— TASK OBJECTIVE —
Using the records below, output the stretch that opens with the line containing "rank = r_an" and closes with the line containing "gzkSelmerCell_of_grossZagierKolyvagin fun W", exactly and including both lines, with nothing more.

— DATA FOR THIS EXERCISE —

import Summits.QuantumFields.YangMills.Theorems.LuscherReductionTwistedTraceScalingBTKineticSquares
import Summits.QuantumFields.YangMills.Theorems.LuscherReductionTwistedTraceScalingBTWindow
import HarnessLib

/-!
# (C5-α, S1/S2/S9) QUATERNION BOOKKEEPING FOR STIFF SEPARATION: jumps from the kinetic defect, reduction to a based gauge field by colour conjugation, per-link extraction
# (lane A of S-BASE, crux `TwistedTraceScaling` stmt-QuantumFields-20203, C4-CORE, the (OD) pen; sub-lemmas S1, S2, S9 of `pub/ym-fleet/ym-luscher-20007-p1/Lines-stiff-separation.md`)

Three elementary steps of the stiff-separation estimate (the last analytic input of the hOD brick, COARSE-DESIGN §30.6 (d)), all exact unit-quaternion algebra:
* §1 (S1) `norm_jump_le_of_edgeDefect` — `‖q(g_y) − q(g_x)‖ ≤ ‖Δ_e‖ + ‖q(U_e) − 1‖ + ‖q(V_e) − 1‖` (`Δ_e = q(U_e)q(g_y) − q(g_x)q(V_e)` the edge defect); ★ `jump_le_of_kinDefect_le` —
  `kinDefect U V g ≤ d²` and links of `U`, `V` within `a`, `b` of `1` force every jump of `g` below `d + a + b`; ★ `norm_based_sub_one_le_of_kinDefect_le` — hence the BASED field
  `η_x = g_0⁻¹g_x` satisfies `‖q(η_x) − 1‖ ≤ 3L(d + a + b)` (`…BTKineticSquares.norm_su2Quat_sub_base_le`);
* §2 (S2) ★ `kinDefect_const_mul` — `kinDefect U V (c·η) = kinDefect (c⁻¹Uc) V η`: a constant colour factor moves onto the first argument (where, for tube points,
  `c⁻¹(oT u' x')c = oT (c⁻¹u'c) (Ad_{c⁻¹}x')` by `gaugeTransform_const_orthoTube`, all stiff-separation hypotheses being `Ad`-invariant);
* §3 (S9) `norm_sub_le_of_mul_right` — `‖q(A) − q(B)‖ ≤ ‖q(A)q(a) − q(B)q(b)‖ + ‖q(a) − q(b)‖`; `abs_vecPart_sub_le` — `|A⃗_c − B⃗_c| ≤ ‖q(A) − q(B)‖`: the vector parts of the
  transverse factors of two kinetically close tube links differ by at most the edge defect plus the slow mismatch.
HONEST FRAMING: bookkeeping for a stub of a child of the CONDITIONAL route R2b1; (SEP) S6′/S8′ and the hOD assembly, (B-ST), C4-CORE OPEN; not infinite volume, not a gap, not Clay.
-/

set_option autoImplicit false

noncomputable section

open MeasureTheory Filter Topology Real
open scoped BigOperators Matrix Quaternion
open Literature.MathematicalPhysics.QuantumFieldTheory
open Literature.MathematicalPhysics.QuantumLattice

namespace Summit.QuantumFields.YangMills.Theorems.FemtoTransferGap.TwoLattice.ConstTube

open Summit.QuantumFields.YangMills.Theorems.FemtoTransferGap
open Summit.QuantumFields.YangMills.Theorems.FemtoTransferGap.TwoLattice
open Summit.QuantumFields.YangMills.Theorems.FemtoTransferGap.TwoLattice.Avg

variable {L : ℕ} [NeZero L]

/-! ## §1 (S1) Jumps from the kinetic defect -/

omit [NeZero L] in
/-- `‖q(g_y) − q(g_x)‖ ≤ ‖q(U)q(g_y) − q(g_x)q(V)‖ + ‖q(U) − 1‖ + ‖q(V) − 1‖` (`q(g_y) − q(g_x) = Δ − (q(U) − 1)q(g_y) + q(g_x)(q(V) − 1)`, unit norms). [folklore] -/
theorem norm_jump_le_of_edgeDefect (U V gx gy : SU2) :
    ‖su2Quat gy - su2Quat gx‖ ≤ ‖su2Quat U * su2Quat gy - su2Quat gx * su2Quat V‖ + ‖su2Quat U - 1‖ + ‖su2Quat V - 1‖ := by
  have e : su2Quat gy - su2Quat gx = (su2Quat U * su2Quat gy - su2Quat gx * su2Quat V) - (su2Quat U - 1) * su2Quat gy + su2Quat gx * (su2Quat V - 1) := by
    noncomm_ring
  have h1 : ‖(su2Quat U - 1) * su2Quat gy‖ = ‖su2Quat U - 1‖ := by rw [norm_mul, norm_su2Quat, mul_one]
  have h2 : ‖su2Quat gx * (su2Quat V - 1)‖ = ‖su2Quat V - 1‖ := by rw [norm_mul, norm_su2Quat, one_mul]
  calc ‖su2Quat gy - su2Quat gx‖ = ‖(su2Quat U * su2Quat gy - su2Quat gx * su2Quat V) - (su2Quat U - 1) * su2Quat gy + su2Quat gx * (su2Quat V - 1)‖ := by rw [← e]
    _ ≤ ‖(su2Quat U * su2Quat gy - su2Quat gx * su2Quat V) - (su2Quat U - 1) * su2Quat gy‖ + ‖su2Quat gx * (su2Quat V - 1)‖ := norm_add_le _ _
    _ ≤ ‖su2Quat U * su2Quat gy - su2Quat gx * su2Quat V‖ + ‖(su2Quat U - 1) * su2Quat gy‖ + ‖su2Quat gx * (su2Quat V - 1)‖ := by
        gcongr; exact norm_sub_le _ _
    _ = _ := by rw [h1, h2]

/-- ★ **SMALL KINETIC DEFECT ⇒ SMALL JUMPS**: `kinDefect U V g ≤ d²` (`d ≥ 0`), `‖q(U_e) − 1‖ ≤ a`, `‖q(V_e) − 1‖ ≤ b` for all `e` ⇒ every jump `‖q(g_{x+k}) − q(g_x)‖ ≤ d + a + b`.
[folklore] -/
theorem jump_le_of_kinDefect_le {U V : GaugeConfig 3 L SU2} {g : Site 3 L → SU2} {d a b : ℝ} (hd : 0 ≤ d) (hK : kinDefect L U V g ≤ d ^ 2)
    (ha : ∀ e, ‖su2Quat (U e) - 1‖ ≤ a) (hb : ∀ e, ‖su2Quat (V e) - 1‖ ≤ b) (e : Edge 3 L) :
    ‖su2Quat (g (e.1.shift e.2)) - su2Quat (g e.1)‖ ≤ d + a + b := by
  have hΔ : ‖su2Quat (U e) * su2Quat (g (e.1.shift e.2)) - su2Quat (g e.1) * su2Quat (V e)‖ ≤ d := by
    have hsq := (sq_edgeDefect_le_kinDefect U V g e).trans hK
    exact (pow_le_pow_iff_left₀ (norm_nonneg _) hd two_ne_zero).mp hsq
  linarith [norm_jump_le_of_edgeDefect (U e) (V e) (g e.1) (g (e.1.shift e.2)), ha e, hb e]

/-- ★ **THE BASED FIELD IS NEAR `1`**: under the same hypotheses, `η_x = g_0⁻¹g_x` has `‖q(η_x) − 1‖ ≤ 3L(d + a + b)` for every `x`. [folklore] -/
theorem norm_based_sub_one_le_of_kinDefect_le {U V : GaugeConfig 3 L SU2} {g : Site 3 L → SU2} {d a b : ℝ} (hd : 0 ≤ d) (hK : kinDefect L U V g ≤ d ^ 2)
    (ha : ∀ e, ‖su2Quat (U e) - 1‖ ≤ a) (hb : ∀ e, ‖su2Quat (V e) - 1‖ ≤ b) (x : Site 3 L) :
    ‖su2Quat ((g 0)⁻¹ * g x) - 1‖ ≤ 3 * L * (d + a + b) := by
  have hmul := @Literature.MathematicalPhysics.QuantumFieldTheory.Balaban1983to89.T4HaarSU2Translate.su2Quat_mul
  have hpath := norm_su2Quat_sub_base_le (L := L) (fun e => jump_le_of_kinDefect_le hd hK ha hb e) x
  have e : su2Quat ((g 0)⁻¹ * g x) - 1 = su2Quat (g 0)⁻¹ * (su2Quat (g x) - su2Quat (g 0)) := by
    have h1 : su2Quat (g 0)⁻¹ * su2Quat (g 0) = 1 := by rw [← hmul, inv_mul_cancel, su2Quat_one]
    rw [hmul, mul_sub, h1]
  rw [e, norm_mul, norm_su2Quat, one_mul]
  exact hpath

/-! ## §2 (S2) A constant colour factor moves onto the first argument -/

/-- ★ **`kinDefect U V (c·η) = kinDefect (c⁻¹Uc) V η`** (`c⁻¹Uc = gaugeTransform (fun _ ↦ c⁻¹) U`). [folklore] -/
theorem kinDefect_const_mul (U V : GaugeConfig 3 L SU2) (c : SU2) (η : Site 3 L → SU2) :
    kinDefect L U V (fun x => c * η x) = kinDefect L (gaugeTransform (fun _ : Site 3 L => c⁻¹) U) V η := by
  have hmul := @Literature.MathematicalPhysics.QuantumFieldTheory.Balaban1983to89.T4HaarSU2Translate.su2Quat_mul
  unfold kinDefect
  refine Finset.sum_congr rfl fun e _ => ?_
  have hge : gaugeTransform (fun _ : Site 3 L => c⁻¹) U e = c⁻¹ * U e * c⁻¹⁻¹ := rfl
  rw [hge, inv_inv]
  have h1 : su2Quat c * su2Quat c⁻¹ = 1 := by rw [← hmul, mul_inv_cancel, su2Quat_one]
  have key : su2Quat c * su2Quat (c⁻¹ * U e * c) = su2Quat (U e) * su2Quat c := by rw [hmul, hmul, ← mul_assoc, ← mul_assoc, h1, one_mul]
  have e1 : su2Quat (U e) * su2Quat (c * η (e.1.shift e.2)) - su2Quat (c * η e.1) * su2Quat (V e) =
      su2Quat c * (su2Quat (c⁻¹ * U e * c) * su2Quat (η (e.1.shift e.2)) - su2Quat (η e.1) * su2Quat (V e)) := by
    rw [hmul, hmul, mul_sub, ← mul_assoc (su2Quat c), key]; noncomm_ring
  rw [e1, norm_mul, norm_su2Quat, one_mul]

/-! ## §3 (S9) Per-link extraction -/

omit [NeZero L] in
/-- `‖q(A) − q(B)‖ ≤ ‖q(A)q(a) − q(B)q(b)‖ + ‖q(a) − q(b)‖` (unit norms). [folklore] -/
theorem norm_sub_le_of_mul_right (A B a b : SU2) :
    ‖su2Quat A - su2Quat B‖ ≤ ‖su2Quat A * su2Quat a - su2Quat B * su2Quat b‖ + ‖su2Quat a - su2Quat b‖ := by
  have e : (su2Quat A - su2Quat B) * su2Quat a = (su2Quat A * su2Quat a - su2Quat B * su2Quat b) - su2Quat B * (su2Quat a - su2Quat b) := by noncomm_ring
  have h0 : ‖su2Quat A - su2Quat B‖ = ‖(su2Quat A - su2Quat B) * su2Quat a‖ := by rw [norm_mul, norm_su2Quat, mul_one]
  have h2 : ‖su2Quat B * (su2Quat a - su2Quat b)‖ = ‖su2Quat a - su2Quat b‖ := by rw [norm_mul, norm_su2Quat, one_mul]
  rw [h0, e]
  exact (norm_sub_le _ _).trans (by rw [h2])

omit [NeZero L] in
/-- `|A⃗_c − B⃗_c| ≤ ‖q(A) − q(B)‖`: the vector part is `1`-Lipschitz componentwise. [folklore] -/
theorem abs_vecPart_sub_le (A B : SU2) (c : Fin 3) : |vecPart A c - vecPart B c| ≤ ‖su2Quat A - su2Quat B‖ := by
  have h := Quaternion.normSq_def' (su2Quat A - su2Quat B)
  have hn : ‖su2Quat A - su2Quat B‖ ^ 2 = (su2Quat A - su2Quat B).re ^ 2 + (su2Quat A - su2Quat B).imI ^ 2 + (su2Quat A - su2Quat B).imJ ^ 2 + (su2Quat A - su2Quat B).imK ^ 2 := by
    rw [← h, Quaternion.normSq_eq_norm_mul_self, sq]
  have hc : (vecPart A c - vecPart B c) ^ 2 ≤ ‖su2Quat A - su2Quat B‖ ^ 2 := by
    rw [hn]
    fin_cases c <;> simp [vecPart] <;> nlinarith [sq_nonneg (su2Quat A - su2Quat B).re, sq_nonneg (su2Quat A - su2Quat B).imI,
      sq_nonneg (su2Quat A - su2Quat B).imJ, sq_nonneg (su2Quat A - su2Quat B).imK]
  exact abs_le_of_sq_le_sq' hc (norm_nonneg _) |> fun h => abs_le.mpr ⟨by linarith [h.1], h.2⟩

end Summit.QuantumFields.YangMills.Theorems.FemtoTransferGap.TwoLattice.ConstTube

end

* * *

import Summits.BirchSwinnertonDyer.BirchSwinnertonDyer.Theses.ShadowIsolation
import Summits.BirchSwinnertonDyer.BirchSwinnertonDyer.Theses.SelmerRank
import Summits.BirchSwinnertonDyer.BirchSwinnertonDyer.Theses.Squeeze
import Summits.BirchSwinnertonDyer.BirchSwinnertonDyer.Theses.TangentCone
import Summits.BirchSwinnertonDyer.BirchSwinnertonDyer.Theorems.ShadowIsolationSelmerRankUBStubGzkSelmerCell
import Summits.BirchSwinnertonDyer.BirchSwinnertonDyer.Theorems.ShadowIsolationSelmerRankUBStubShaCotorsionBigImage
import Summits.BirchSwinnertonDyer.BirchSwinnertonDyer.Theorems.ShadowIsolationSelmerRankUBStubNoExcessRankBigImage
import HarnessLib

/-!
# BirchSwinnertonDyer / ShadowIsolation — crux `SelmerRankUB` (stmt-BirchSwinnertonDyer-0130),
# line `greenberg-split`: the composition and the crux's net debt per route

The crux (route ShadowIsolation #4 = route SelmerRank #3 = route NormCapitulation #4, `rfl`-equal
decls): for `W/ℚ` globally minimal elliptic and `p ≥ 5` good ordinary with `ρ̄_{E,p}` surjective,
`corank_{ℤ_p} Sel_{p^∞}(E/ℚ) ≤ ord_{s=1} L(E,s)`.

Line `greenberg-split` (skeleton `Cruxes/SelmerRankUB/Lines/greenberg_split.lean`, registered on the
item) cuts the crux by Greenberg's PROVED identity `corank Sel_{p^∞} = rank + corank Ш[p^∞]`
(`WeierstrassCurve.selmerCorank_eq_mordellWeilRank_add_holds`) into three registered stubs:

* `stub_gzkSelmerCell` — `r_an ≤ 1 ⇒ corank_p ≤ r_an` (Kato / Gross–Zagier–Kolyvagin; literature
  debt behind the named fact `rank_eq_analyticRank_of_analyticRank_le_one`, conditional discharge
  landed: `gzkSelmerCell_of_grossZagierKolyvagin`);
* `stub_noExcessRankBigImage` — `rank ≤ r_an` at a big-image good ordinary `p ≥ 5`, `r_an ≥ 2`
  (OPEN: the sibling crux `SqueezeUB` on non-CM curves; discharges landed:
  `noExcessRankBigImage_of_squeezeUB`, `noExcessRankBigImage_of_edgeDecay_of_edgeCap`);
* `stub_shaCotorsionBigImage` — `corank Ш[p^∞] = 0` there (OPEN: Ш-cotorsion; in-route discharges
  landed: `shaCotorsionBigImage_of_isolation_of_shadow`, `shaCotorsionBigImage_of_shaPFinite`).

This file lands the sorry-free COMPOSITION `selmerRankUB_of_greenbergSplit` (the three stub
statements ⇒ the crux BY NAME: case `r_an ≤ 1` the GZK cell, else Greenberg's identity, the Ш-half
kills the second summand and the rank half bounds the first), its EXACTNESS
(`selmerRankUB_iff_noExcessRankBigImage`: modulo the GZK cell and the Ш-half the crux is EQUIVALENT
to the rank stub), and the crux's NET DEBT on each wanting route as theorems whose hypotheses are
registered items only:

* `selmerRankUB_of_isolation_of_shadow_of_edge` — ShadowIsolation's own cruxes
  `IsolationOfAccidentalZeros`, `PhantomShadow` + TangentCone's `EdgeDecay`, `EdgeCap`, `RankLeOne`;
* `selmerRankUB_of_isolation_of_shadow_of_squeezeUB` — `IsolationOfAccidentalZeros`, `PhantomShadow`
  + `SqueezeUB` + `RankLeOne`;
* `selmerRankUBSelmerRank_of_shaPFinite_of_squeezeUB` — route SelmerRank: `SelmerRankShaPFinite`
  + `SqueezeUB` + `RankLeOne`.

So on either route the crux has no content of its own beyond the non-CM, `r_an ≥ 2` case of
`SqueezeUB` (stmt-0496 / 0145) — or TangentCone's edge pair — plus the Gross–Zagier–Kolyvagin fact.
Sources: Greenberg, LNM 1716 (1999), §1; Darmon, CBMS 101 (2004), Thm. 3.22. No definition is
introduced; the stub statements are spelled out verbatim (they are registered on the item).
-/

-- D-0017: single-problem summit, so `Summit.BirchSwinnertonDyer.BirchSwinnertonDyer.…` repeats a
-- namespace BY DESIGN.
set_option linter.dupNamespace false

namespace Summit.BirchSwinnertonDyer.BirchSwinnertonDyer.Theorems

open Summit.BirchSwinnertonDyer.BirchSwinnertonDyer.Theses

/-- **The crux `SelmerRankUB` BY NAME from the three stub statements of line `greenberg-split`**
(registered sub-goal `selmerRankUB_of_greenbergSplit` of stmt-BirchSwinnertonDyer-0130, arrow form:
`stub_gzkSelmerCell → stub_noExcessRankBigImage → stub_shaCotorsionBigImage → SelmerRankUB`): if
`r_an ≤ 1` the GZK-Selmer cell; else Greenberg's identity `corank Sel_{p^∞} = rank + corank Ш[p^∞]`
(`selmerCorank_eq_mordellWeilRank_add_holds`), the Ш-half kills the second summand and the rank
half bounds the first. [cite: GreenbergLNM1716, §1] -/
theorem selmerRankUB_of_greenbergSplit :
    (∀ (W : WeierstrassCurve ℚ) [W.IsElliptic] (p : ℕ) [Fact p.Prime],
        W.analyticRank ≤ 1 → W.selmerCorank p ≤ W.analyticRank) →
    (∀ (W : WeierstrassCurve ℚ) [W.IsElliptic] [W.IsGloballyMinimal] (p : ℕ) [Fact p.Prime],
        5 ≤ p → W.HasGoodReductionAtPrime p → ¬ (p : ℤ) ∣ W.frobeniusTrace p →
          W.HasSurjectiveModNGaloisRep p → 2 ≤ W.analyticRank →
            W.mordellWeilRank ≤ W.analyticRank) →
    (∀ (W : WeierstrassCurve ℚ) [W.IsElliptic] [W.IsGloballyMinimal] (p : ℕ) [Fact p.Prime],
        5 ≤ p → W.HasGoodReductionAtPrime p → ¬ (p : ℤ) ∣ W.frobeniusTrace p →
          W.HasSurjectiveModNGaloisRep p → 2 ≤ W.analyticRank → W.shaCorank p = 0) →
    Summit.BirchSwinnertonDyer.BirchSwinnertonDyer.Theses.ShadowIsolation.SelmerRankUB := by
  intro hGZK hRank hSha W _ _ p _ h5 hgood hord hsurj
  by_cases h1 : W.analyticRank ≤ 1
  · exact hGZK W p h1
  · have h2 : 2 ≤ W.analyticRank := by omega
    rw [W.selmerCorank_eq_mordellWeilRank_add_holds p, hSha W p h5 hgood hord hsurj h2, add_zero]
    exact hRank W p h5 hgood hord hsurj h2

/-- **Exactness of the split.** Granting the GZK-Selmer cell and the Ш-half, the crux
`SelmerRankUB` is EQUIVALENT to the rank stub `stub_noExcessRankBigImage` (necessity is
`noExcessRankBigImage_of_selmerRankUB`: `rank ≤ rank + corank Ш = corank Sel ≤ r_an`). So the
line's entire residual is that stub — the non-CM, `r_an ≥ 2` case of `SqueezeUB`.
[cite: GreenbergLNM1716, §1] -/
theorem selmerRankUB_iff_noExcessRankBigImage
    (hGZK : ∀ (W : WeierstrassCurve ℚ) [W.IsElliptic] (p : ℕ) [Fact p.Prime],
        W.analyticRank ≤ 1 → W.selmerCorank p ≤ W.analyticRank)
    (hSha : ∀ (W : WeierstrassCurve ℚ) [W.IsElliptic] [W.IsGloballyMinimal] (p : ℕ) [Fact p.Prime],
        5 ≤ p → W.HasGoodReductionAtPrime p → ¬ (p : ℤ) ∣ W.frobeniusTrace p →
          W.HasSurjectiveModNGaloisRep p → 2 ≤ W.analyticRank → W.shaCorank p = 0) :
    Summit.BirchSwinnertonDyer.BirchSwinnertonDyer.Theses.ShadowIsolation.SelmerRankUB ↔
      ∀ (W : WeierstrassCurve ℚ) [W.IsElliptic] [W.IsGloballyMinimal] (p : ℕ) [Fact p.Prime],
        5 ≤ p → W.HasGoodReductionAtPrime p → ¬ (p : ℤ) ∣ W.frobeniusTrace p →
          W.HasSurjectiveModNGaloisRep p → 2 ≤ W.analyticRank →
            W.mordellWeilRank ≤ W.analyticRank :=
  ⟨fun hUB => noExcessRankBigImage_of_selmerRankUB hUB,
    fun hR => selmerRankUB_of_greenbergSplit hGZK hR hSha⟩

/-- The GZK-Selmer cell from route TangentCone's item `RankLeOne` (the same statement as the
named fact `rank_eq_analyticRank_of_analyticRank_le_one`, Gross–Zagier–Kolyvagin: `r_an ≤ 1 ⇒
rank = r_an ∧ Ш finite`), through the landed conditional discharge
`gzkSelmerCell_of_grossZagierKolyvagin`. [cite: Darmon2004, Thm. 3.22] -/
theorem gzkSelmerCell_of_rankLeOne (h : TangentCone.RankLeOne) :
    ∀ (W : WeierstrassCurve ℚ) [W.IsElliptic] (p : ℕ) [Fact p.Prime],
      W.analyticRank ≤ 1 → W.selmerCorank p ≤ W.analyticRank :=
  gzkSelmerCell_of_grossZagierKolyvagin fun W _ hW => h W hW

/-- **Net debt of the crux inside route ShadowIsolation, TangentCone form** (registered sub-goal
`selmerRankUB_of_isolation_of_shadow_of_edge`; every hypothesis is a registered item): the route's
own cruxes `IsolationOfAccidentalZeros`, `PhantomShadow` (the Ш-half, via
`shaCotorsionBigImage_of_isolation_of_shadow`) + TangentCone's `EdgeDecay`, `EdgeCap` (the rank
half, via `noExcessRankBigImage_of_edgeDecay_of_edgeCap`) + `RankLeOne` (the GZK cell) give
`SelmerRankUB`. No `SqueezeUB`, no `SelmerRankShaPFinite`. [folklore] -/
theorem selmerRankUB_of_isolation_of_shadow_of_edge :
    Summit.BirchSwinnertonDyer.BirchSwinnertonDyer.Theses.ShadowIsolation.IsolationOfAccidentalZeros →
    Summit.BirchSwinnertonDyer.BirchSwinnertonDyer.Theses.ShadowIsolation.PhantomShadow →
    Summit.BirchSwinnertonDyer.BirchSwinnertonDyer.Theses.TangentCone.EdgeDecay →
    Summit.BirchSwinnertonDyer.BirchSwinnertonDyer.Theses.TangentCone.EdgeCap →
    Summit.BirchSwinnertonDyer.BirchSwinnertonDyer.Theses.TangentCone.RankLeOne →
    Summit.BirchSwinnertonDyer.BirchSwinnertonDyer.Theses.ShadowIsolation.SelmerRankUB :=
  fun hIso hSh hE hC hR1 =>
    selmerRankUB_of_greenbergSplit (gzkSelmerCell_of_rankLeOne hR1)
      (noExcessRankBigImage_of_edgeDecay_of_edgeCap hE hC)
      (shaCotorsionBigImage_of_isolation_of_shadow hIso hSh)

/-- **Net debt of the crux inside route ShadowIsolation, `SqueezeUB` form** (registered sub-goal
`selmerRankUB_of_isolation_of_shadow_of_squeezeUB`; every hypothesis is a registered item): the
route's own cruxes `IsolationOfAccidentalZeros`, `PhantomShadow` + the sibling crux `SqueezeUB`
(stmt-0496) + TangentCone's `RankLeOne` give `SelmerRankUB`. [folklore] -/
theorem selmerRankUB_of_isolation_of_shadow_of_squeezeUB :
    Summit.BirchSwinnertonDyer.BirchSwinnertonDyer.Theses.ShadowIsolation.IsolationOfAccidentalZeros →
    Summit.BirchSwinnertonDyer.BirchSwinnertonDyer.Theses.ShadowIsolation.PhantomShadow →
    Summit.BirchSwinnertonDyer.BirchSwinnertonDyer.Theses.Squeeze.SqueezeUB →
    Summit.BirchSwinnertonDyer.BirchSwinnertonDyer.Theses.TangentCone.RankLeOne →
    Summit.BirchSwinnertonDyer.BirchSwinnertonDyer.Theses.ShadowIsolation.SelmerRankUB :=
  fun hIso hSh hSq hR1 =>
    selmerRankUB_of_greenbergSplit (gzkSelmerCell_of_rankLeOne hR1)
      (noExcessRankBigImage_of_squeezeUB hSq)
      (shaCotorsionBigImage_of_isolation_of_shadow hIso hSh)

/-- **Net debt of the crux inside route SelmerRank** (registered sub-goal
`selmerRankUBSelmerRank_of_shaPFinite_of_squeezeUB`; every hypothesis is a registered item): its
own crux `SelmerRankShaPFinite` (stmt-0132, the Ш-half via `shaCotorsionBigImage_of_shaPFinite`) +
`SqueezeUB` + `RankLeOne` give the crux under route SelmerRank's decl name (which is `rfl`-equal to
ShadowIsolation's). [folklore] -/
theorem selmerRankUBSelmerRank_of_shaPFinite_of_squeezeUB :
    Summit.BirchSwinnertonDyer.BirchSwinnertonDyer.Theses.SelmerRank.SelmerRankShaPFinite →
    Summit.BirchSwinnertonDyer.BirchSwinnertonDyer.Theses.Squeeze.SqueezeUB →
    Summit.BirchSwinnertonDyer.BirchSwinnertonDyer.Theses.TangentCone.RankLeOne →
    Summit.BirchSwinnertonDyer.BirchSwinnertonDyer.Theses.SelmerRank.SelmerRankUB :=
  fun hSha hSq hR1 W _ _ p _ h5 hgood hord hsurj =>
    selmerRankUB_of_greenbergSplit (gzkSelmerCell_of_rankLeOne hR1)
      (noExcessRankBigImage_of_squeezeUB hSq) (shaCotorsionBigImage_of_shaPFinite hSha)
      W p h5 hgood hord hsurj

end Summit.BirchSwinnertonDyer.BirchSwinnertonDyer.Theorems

— ANSWER FOR THE TASK —
rank = r_an ∧ Ш finite`), through the landed conditional discharge
`gzkSelmerCell_of_grossZagierKolyvagin`. [cite: Darmon2004, Thm. 3.22] -/
theorem gzkSelmerCell_of_rankLeOne (h : TangentCone.RankLeOne) :
    ∀ (W : WeierstrassCurve ℚ) [W.IsElliptic] (p : ℕ) [Fact p.Prime],
      W.analyticRank ≤ 1 → W.selmerCorank p ≤ W.analyticRank :=
  gzkSelmerCell_of_grossZagierKolyvagin fun W _ hW => h W hW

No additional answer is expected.